Daniel Boyarin, a professor of Talmudic culture at the University of California at Berkeley, said that the stone was part of a growing body of evidence suggesting that Jesus could be best understood through a close reading of the Jewish history of his day.
“Some Christians will find it shocking – a challenge to the uniqueness of their theology – while others will be comforted by the idea of it being a traditional part of Judaism,” Boyarin said.
Given the highly charged atmosphere surrounding all Jesus-era artifacts and writings, both in the general public and in the fractured and fiercely competitive scholarly community – as well as the concern over forgery and charlatanism – it will probably be some time before the tablet’s contribution is fully assessed. It has been 60 years since the Dead Sea Scrolls were uncovered, and they continue to generate enormous controversy regarding their authors and meaning.

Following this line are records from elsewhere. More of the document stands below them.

import Summits.BirchSwinnertonDyer.Rank1Residual.Additive.BudgetFromRationalClasses
import Literature.NumberTheory.EllipticCurves.IwasawaEulerCharDualityProofs
import Literature.NumberTheory.EllipticCurves.IwasawaAlgebraPseudoNullProofs
import HarnessLib

/-!
# Route M's generator COUNT from level-`0` classes, I: `#t ≤ #(X/𝔪X)` for every finite family `t`
# of `p`-torsion `Γ`-fixed classes of `Sel_{p^∞}(E/K_∞)`, and for every finite `t ⊆ A_0[p]` when
# `E(K)[p] = 0` (cell `b2b-bsdres`, unit `b2b-bsdres-eisenstein-p1`, gen 15; FILE 1 of 2)

HONEST FRAMING (run/shared/lean/b2b/bsd-rank1-residual/, verbatim in every file): the goal of the
cell is to DELETE the COMBINATION-SHAPED residual classes of the Birch–Swinnerton-Dyer formula for
ALL analytic-rank `≤ 1` elliptic curves over `ℚ` — "full BSD formula for every rank `≤ 1` curve in
class `C`" assembled STRICTLY from published theorems — so that the rank-`≤ 1` remainder becomes
exactly the CONSTRUCTION-SHAPED classes, which are TYPED (missing-input `Prop`s), NOT attempted.
This is not "finishing BSD". Sub-cell `b2b-bsdres-eisenstein-p1` (CLASS-OWNERS row "X1 (r = 0)"):
research route; NO CLAIM BEYOND STATED CLASSES; nothing here changes a label; nothing is booked.
THEOREMS ONLY — no definition, no named fact, no typed input introduced, nothing about any
particular curve asserted.

## What and why

Route M (X1R0-GAPMAP §21–§22; `X1/GeneratorSqueeze.lean`; LEMMA M₀ `#(X/𝔪X) ≤ p^{v_p(f_E(0))}` =
`X1/GeneratorBound.lean`; `X1/GeneratorCountSqueeze.lean`) closes a leaf class from a LOWER bound on
the number of generators of `X = X(E/ℚ_∞)`: the typed per-pair input `GeneratorCountGE W p B` =
"`p^B ≤ #(X/𝔪X)` for every torsion cyclotomic dual datum", certified outside the kernel as route T's
count `B = t₀ + a − 2δ` (GAPMAP §14.1). This file proves the GLOBAL, duality half of such a count,
for an elliptic curve `E = W` over a number field `K`, ANY `ℤ_p`-extension `κ`, any `γ ∈ Γ_K` and
any Pontryagin-dual datum `D` (`X = D.X`) of `IwasawaSelmer`:

* §1 `toDual_smul_apply_eq`: for `s ∈ Sel_∞` with `p•s = 0` and `conj_γ s = s` and any `r ∈ Λ`,
  `toDual (r•x) s = (r(0) mod p) • toDual x s` (from the two identities `toDual_T_smul` — `T` acts
  as `conj_γ − 1` — and `toDual_C_smul` of `SelmerDualData`, and `r = X·r' + C(r(0))`); so `𝔪X`
  pairs to zero with `s` (`toDual_apply_eq_zero_of_mem_maximalIdeal_smul_top`;
  `𝔪 = ker(Λ → ℤ_p → ℤ/p)`), each such `s` defines a character `x mod 𝔪X ↦ toDual x s` of `X/𝔪X`,
  and distinct classes give distinct characters (`eq_of_forall_toDual_apply_eq`: `toDual` is onto
  `Hom(Sel_∞, ℚ/ℤ)` and characters separate points, Mathlib
  `CharacterModule.eq_zero_of_character_apply`); hence
  **`card_le_natCard_quotient_maximalIdeal`: a finite family of distinct `p`-torsion `γ`-fixed
  classes has at most `#(X/𝔪X)` members** when `X` is finitely generated (`#Hom(Q, ℚ/ℤ) = #Q` for
  the finite group `Q = X/𝔪X`, tree `PontryaginCard.natCard_characterModule_of_finite`). This is
  the counting half of "`X/𝔪X` is dual to `Sel_E(F_∞)_p[𝔪]`" (Greenberg, LNM 1716, §1 p. 60; the
  tree's Nakayama file `IwasawaNakayamaProofs` uses the same pieces `S_1`, `X⁽¹⁾`).
* §2: when `E(K)[p] = 0` the restriction `h_0 : H¹(K, E[p^∞]) → H¹(K_∞, E[p^∞])` is injective
  (n1011's `Additive.layerToInfty_injective_of_no_pTorsion`, Greenberg Lemma 3.1) and carries
  `A_0 = h_0⁻¹(Sel_∞)` (`selmerInftyPreimage κ 0`, Greenberg's `ker g_0 = A_0/Sel_0`, §3 p. 85) into
  the `Γ`-fixed classes (`range_layerToInfty_le_layerInvariants_holds`, `κ.layerSubgroup 0 = ⊤`):
  **`card_le_natCard_quotient_maximalIdeal_of_layerZeroClasses`: `#t ≤ #(X/𝔪X)` for every finite
  `t ⊆ A_0[p]`.**

FILE 2 (`X1/GeneratorCountTamagawa.lean`) specialises to `ℚ`: `GeneratorCountGE W p b` from `p^b`
classes of `A_0[p]`, and from the tree's Tamagawa witnesses (n1011's Poitou–Tate budget door).

References: [GreenbergLNM1716] §1 p. 60 (X/𝔪X, Nakayama), Thm. 1.2, §3 pp. 85–86 (A_n, Lemma 3.1),
§4 p. 137; [Lang1990] Ch. 5 §1; X1R0-GAPMAP §14.1, §21, §22, §24.
-/

noncomputable section

open scoped Classical

open WeierstrassCurve Literature.NumberTheory.EllipticCurves
  Literature.NumberTheory.EllipticCurves.IwasawaAlgebra IsLocalRing

set_option autoImplicit false

universe u

namespace Summit.BirchSwinnertonDyer.Rank1Residual.X1.GeneratorCountLayerZero

/-! ## §1. Pontryagin pairing: `p`-torsion `γ`-fixed classes of `Sel_∞` are counted by `X/𝔪X` -/

section Pairing

variable {K : Type u} [Field K] [NumberField K] {W : WeierstrassCurve K} {p : ℕ} [hp : Fact p.Prime]
  {κ : ZpExtension K p} {γ : Field.absoluteGaloisGroup K} (D : W.SelmerDualData κ γ)

/-- The maximal ideal `𝔪` of `Λ = ℤ_p⟦T⟧` consists of the power series whose constant coefficient
is divisible by `p` (`𝔪` is the kernel of `Λ → ℤ_p → ℤ/p`). [folklore] -/
theorem toZModPow_one_constantCoeff_eq_zero_of_mem_maximalIdeal {r : IwasawaAlgebra p}
    (hr : r ∈ maximalIdeal (IwasawaAlgebra p)) :
    PadicInt.toZModPow 1 (PowerSeries.constantCoeff r) = 0 := by
  let g : IwasawaAlgebra p →+* ZMod p :=
    (PadicInt.toZMod (p := p)).comp (PowerSeries.constantCoeff (R := ℤ_[p]))
  have hg : Function.Surjective g := ZMod.ringHom_surjective g
  have hker : RingHom.ker g = maximalIdeal (IwasawaAlgebra p) :=
    IsLocalRing.eq_maximalIdeal (RingHom.ker_isMaximal_of_surjective g hg)
  rw [← hker, RingHom.mem_ker] at hr
  have h1 : PowerSeries.constantCoeff r ∈ RingHom.ker (PadicInt.toZMod (p := p)) := hr
  rw [PadicInt.ker_toZMod, PadicInt.maximalIdeal_eq_span_p] at h1
  have h2 : PowerSeries.constantCoeff r ∈ RingHom.ker (PadicInt.toZModPow (p := p) 1) := by
    rw [PadicInt.ker_toZModPow, pow_one]; exact h1
  exact h2

/-- **The pairing identity**: for `s ∈ Sel_∞` with `p•s = 0` and `conj_γ s = s`, and any `r ∈ Λ`,
`toDual (r•x) s = (r(0) mod p) • toDual x s` — `T` acts as `conj_γ − 1` (kills `s`) and constants
act through `ℤ_p → ℤ/p` on `p`-torsion classes. [folklore] -/
theorem toDual_smul_apply_eq (r : IwasawaAlgebra p) (x : D.X) (s : W.selmerInfty κ)
    (hps : p • s = 0)
    (hγs : W.conjH1 p κ.kerSubgroup γ (s : W.subgroupH1 p κ.kerSubgroup) = s) :
    D.toDual (r • x) s =
      (PadicInt.toZModPow 1 (PowerSeries.constantCoeff r)).val • D.toDual x s := by
  have hdec := PowerSeries.eq_X_mul_shift_add_const r
  set r' : IwasawaAlgebra p := PowerSeries.mk fun n ↦ PowerSeries.coeff (n + 1) r with hr'
  have hT : D.toDual ((PowerSeries.X : IwasawaAlgebra p) • (r' • x)) s = 0 := by
    rw [D.toDual_T_smul]
    have : (⟨W.conjH1 p κ.kerSubgroup γ (s : W.subgroupH1 p κ.kerSubgroup),
        D.conj_mem s s.2⟩ : W.selmerInfty κ) = s := Subtype.ext hγs
    rw [this, sub_self]
  have hC : D.toDual (PowerSeries.C (PowerSeries.constantCoeff r) • x) s =
      (PadicInt.toZModPow 1 (PowerSeries.constantCoeff r)).val • D.toDual x s :=
    D.toDual_C_smul _ x s 1 (by rw [pow_one]; exact hps)
  calc D.toDual (r • x) s
      = D.toDual (((PowerSeries.X : IwasawaAlgebra p) * r' +
          PowerSeries.C (PowerSeries.constantCoeff r)) • x) s := by rw [← hdec]
    _ = D.toDual ((PowerSeries.X : IwasawaAlgebra p) • (r' • x)) s +
          D.toDual (PowerSeries.C (PowerSeries.constantCoeff r) • x) s := by
        rw [add_smul, mul_smul, map_add, AddMonoidHom.add_apply]
    _ = (PadicInt.toZModPow 1 (PowerSeries.constantCoeff r)).val • D.toDual x s := by
        rw [hT, hC, zero_add]

/-- For `r ∈ 𝔪` the pairing with a `p`-torsion `γ`-fixed class vanishes: `toDual (r•x) s = 0`.
[folklore] -/
theorem toDual_smul_apply_eq_zero_of_mem_maximalIdeal {r : IwasawaAlgebra p}
    (hr : r ∈ maximalIdeal (IwasawaAlgebra p)) (x : D.X) (s : W.selmerInfty κ) (hps : p • s = 0)
    (hγs : W.conjH1 p κ.kerSubgroup γ (s : W.subgroupH1 p κ.kerSubgroup) = s) :
    D.toDual (r • x) s = 0 := by
  rw [toDual_smul_apply_eq D r x s hps hγs,
    toZModPow_one_constantCoeff_eq_zero_of_mem_maximalIdeal hr, ZMod.val_zero, zero_smul]

/-- **`𝔪X` pairs to zero with every `p`-torsion `γ`-fixed class**: `toDual x s = 0` for all
`x ∈ 𝔪X` (`Submodule.smul_induction_on` over the previous lemma). [folklore] -/
theorem toDual_apply_eq_zero_of_mem_maximalIdeal_smul_top {x : D.X}
    (hx : x ∈ maximalIdeal (IwasawaAlgebra p) • (⊤ : Submodule (IwasawaAlgebra p) D.X))
    (s : W.selmerInfty κ) (hps : p • s = 0)
    (hγs : W.conjH1 p κ.kerSubgroup γ (s : W.subgroupH1 p κ.kerSubgroup) = s) :
    D.toDual x s = 0 := by
  refine Submodule.smul_induction_on hx (fun r hr y _ ↦ ?_) (fun y z hy hz ↦ ?_)
  · exact toDual_smul_apply_eq_zero_of_mem_maximalIdeal D hr y s hps hγs
  · rw [map_add, AddMonoidHom.add_apply, hy, hz, add_zero]

/-- **Characters separate the classes**: if two `p`-torsion classes `s, s'` of `Sel_∞` have
`toDual x s = toDual x s'` for all `x ∈ X`, then `s = s'` (`toDual` is onto `Hom(Sel_∞, ℚ/ℤ)` and the
characters of `Sel_∞` separate points, Mathlib `CharacterModule.eq_zero_of_character_apply`).
[folklore] -/
theorem eq_of_forall_toDual_apply_eq {s s' : W.selmerInfty κ}
    (h : ∀ x : D.X, D.toDual x s = D.toDual x s') : s = s' := by
  rw [← sub_eq_zero]
  apply CharacterModule.eq_zero_of_character_apply (A := W.selmerInfty κ)
  intro χ
  obtain ⟨x, rfl⟩ := (D.bijective).2 χ
  change D.toDual x (s - s') = 0
  rw [map_sub, h x, sub_self]

/-- **`#{p`-torsion `γ`-fixed classes} ≤ #(X/𝔪X)`**: a finite family of DISTINCT classes
`s ∈ Sel_{p^∞}(E/K_∞)` with `p•s = 0` and `conj_γ s = s` has at most `#(X/𝔪X)` members, for EVERY
Pontryagin-dual datum `D` with `X = D.X` finitely generated (then `X/𝔪X` is finite): `s ↦` the
character `x mod 𝔪X ↦ toDual x s` of the finite group `X/𝔪X` is injective, and
`#Hom(X/𝔪X, ℚ/ℤ) = #(X/𝔪X)` (tree `PontryaginCard.natCard_characterModule_of_finite`). This is the
half of the duality `X/𝔪X ≅ Hom(Sel_∞[𝔪], ℚ/ℤ)` (Greenberg LNM 1716 p. 60) that a COUNT needs.
[cite: GreenbergLNM1716, §1 p. 60 (X/𝔪X dual to Sel_∞[p]^Γ)] -/
theorem card_le_natCard_quotient_maximalIdeal [Module.Finite (IwasawaAlgebra p) D.X]
    (t : Finset (W.selmerInfty κ))
    (ht : ∀ s ∈ t, p • s = 0 ∧ W.conjH1 p κ.kerSubgroup γ (s : W.subgroupH1 p κ.kerSubgroup) = s) :
    t.card ≤ Nat.card (D.X ⧸ maximalIdeal (IwasawaAlgebra p) •
      (⊤ : Submodule (IwasawaAlgebra p) D.X)) := by
  set Q := D.X ⧸ maximalIdeal (IwasawaAlgebra p) • (⊤ : Submodule (IwasawaAlgebra p) D.X) with hQ
  haveI : Finite Q := by
    haveI := finite_quotient_maximalIdeal p
    exact Module.finite_of_finite (IwasawaAlgebra p ⧸ maximalIdeal (IwasawaAlgebra p)) (M := Q)
  haveI : Finite (CharacterModule Q) := PontryaginCard.finite_characterModule_of_finite Q
  -- the character of `X/𝔪X` attached to a class `s ∈ t`: `x mod 𝔪X ↦ toDual x s`
  let f : t → CharacterModule Q := fun s ↦
    QuotientAddGroup.lift ((maximalIdeal (IwasawaAlgebra p) •
        (⊤ : Submodule (IwasawaAlgebra p) D.X)).toAddSubgroup) (D.toDual.flip s.1) fun x hx ↦ by
      simpa using toDual_apply_eq_zero_of_mem_maximalIdeal_smul_top D hx s.1 (ht s.1 s.2).1
        (ht s.1 s.2).2
  have hf_mk : ∀ (s : t) (x : D.X), f s (Submodule.Quotient.mk x) = D.toDual x s.1 := fun _ _ ↦ rfl
  have hf : Function.Injective f := by
    rintro ⟨s, hs⟩ ⟨s', hs'⟩ h
    refine Subtype.ext (eq_of_forall_toDual_apply_eq D fun x ↦ ?_)
    rw [← hf_mk ⟨s, hs⟩ x, ← hf_mk ⟨s', hs'⟩ x, h]
  calc t.card = Nat.card t := (Nat.card_eq_finsetCard t).symm
    _ ≤ Nat.card (CharacterModule Q) := Nat.card_le_card_of_injective f hf
    _ = Nat.card Q := PontryaginCard.natCard_characterModule_of_finite Q

end Pairing

/-! ## §2. Level-`0` classes: `#A_0[p]`-families are counted by `X/𝔪X` when `E(K)[p] = 0` -/

section LayerZero

variable {K : Type u} [Field K] [NumberField K] (W : WeierstrassCurve K) {p : ℕ}
  [hp : Fact p.Prime] (κ : ZpExtension K p) {γ : Field.absoluteGaloisGroup K}
  (D : W.SelmerDualData κ γ)

/-- **`#A_0[p]`-families are counted by `X/𝔪X`.** For an elliptic curve `E = W` over a number field
`K` with `E(K)[p] = 0`, ANY `ℤ_p`-extension `κ`, any `γ ∈ Γ_K` and any Pontryagin-dual datum `D`
with `X = D.X` finitely generated: a finite family `t` of DISTINCT `p`-torsion classes of
`A_0 = h_0⁻¹(Sel_{p^∞}(E/K_∞))` (`selmerInftyPreimage κ 0`; Greenberg's `ker g_0 = A_0/Sel_0`, LNM
1716 §3 p. 85) has `#t ≤ #(X/𝔪X)`: the classes `h_0 z ∈ Sel_∞` are distinct (`h_0` is injective,
`ker h_0 = H¹(Γ, E(K_∞)[p^∞]) = 0`, n1011's `Additive.layerToInfty_injective_of_no_pTorsion`),
`p`-torsion, and fixed by `conj_γ` for every `γ ∈ Γ_K` (`im h_0 ⊆ H¹(K_∞, E[p^∞])^Γ`, tree
`range_layerToInfty_le_layerInvariants_holds` with `κ.layerSubgroup 0 = ⊤`), so §1 applies.
[cite: GreenbergLNM1716, §1 p. 60, Thm. 1.2 and §3 pp. 85–86 (Lemma 3.1)] -/
theorem card_le_natCard_quotient_maximalIdeal_of_layerZeroClasses [W.IsElliptic]
    [Module.Finite (IwasawaAlgebra p) D.X] (hK : ∀ P : W.toAffine.Point, p • P = 0 → P = 0)
    (t : Finset {z : W.selmerInftyPreimage κ 0 // p • z = 0}) :
    t.card ≤ Nat.card (D.X ⧸ maximalIdeal (IwasawaAlgebra p) •
      (⊤ : Submodule (IwasawaAlgebra p) D.X)) := by
  -- `g z = h_0 z` as an element of `Sel_∞` (`z ∈ A_0 = h_0⁻¹(Sel_∞)` by definition)
  let g : {z : W.selmerInftyPreimage κ 0 // p • z = 0} → W.selmerInfty κ :=
    fun z ↦ ⟨W.layerToInfty κ 0 (z.1 : W.subgroupH1 p (κ.layerSubgroup 0)), z.1.2⟩
  have hg_coe : ∀ z, ((g z : W.selmerInfty κ) : W.subgroupH1 p κ.kerSubgroup) =
      W.layerToInfty κ 0 (z.1 : W.subgroupH1 p (κ.layerSubgroup 0)) := fun _ ↦ rfl
  -- injective (`E(K)[p] = 0`)
  have hg : Function.Injective g := by
    intro z z' h
    have h' := congrArg (fun s : W.selmerInfty κ ↦ (s : W.subgroupH1 p κ.kerSubgroup)) h
    simp only [hg_coe] at h'
    exact Subtype.ext (Subtype.ext (Additive.layerToInfty_injective_of_no_pTorsion W κ hK 0 h'))
  rw [← Finset.card_map ⟨g, hg⟩]
  refine card_le_natCard_quotient_maximalIdeal D _ fun s hs ↦ ?_
  obtain ⟨z, -, rfl⟩ := Finset.mem_map.mp hs
  refine ⟨?_, ?_⟩
  · -- `p`-torsion
    apply Subtype.ext
    have hz : ((p • z.1 : W.selmerInftyPreimage κ 0) : W.subgroupH1 p (κ.layerSubgroup 0)) = 0 := by
      rw [z.2]; rfl
    change p • W.layerToInfty κ 0 (z.1 : W.subgroupH1 p (κ.layerSubgroup 0)) = 0
    rw [← map_nsmul, ← AddSubgroup.coe_nsmul, hz, map_zero]
  · -- `Γ`-fixed
    have hmem : W.layerToInfty κ 0 (z.1 : W.subgroupH1 p (κ.layerSubgroup 0)) ∈
        W.layerInvariants κ 0 :=
      W.range_layerToInfty_le_layerInvariants_holds κ 0 ⟨_, rfl⟩
    rw [mem_layerInvariants_iff] at hmem
    exact hmem γ (by rw [ZpExtension.layerSubgroup_zero]; exact Subgroup.mem_top γ)

end LayerZero

end Summit.BirchSwinnertonDyer.Rank1Residual.X1.GeneratorCountLayerZero

end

The scrolls contain some of the only known surviving copies of biblical writings from before the first century A.D.
A conference marking 60 years since the discovery of the scrolls begins today at the Israel Museum in Jerusalem.
The stone, as well as the scholarly debate over whether it speaks of a resurrected messiah, as one iconoclastic scholar believes, also will be discussed.
Christianity’s roots
The tablet’s authenticity has so far faced no challenge, so its role in helping to understand the roots of Christianity in the political crisis faced by the Jews of the time seems likely to grow.